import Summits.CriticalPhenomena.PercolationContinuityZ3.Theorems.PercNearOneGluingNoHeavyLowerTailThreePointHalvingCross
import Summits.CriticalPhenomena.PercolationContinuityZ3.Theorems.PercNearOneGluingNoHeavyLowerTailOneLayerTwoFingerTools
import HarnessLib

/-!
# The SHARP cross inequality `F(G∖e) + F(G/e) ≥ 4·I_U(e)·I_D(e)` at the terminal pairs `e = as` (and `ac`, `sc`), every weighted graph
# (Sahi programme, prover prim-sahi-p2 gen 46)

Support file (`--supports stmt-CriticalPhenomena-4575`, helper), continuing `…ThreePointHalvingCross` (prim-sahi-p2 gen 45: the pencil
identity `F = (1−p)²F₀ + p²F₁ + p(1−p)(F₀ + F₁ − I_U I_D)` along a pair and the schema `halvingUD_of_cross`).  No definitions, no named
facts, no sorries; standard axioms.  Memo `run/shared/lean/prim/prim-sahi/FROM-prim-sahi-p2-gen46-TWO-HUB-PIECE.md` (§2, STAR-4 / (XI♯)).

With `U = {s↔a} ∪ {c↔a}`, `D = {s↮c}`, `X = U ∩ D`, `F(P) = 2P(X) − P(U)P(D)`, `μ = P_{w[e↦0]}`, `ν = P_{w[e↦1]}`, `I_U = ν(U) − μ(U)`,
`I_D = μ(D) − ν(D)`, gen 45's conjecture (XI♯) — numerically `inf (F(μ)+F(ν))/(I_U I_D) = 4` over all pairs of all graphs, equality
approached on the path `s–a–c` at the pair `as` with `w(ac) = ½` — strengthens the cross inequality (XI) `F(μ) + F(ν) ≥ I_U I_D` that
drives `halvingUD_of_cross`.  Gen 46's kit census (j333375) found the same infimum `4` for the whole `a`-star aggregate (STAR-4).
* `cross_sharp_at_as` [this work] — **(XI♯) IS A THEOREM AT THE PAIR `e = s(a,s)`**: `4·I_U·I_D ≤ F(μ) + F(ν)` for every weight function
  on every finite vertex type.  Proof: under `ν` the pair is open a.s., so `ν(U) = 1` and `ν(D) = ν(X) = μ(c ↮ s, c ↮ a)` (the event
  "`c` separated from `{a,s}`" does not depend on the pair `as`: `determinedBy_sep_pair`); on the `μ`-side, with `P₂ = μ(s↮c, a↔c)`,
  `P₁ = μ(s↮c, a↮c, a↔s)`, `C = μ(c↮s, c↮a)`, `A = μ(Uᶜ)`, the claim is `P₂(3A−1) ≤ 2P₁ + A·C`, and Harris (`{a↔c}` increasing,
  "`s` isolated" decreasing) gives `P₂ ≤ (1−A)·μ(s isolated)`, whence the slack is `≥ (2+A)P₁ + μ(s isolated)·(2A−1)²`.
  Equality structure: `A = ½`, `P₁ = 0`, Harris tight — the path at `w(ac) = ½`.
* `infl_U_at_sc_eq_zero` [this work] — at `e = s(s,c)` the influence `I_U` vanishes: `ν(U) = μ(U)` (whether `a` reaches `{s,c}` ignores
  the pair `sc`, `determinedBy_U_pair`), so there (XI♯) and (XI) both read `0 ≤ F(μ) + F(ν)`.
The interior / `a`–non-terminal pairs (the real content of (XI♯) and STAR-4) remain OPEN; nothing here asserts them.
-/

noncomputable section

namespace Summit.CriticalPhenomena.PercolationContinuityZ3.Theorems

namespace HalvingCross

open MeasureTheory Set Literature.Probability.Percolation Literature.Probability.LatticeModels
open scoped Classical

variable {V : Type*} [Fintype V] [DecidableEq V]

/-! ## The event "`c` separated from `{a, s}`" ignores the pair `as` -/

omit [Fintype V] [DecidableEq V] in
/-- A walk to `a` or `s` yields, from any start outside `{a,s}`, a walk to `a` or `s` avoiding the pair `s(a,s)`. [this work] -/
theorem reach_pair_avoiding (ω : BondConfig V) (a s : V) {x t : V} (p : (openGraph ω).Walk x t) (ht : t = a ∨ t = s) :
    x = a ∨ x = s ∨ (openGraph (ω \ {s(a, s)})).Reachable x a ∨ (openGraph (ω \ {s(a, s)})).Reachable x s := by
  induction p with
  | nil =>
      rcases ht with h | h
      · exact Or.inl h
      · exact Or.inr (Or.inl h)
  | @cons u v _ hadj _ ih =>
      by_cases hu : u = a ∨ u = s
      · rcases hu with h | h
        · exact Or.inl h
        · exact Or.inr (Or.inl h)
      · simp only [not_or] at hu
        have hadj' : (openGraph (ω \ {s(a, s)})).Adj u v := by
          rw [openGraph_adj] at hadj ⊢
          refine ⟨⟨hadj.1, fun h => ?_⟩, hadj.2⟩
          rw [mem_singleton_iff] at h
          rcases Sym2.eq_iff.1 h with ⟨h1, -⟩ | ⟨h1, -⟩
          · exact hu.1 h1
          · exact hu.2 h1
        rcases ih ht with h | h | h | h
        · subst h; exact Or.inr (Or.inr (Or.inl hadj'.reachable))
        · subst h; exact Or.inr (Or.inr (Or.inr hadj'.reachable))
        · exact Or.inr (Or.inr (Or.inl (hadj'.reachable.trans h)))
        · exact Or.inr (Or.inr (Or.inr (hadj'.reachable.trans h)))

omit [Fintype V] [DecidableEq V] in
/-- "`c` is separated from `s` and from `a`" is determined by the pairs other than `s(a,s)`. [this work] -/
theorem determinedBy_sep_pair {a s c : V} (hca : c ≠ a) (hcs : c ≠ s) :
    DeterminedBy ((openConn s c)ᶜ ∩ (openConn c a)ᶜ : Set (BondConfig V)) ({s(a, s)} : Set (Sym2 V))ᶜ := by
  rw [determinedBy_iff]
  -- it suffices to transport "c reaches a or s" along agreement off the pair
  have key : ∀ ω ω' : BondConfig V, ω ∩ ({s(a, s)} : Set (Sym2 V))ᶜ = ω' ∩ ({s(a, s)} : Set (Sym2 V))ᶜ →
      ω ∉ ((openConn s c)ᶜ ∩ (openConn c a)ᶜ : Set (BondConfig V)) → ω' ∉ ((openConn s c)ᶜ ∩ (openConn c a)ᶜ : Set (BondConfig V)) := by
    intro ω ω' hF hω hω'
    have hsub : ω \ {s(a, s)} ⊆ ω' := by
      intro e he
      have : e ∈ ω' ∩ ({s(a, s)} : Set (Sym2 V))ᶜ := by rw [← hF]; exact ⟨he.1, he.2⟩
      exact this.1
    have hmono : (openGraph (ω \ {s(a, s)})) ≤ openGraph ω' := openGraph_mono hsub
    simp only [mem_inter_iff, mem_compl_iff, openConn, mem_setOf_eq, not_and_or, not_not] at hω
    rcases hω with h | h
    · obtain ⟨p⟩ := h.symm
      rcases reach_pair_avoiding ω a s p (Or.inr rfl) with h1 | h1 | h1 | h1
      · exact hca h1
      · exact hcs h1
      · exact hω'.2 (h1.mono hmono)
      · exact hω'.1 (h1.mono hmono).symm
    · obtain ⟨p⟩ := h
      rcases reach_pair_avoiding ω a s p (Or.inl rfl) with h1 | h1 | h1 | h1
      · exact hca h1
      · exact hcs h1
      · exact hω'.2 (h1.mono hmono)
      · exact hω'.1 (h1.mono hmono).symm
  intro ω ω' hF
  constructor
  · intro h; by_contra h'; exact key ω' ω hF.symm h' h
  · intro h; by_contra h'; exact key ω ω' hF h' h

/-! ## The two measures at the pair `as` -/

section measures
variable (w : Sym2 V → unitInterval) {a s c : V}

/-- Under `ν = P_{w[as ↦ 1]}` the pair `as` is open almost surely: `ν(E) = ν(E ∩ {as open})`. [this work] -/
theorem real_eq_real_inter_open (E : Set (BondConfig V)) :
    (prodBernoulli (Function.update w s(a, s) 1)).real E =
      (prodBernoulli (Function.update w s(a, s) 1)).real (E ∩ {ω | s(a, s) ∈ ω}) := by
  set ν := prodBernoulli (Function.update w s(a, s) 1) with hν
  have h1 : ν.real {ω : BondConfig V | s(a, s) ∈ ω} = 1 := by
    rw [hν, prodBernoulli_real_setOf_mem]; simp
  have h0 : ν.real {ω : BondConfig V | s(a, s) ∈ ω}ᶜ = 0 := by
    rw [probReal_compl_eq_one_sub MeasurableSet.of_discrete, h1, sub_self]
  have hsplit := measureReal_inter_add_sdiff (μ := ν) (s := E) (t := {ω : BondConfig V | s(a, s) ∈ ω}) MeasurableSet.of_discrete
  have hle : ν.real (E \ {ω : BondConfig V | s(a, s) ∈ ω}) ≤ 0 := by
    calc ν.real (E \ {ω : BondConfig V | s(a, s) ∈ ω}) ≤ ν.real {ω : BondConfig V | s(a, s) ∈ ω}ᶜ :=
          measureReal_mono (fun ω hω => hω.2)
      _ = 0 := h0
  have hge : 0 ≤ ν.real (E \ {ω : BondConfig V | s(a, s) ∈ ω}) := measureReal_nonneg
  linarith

####

§ **What is being asked**
Each of the lines from the one that contains "have h0 : ν.real" through the last line of the data needs to be repeated exactly, with no others.

§ **Answer section**
  have h0 : ν.real {ω : BondConfig V | s(a, s) ∈ ω}ᶜ = 0 := by
    rw [probReal_compl_eq_one_sub MeasurableSet.of_discrete, h1, sub_self]
  have hsplit := measureReal_inter_add_sdiff (μ := ν) (s := E) (t := {ω : BondConfig V | s(a, s) ∈ ω}) MeasurableSet.of_discrete
  have hle : ν.real (E \ {ω : BondConfig V | s(a, s) ∈ ω}) ≤ 0 := by
    calc ν.real (E \ {ω : BondConfig V | s(a, s) ∈ ω}) ≤ ν.real {ω : BondConfig V | s(a, s) ∈ ω}ᶜ :=
          measureReal_mono (fun ω hω => hω.2)
      _ = 0 := h0
  have hge : 0 ≤ ν.real (E \ {ω : BondConfig V | s(a, s) ∈ ω}) := measureReal_nonneg
  linarith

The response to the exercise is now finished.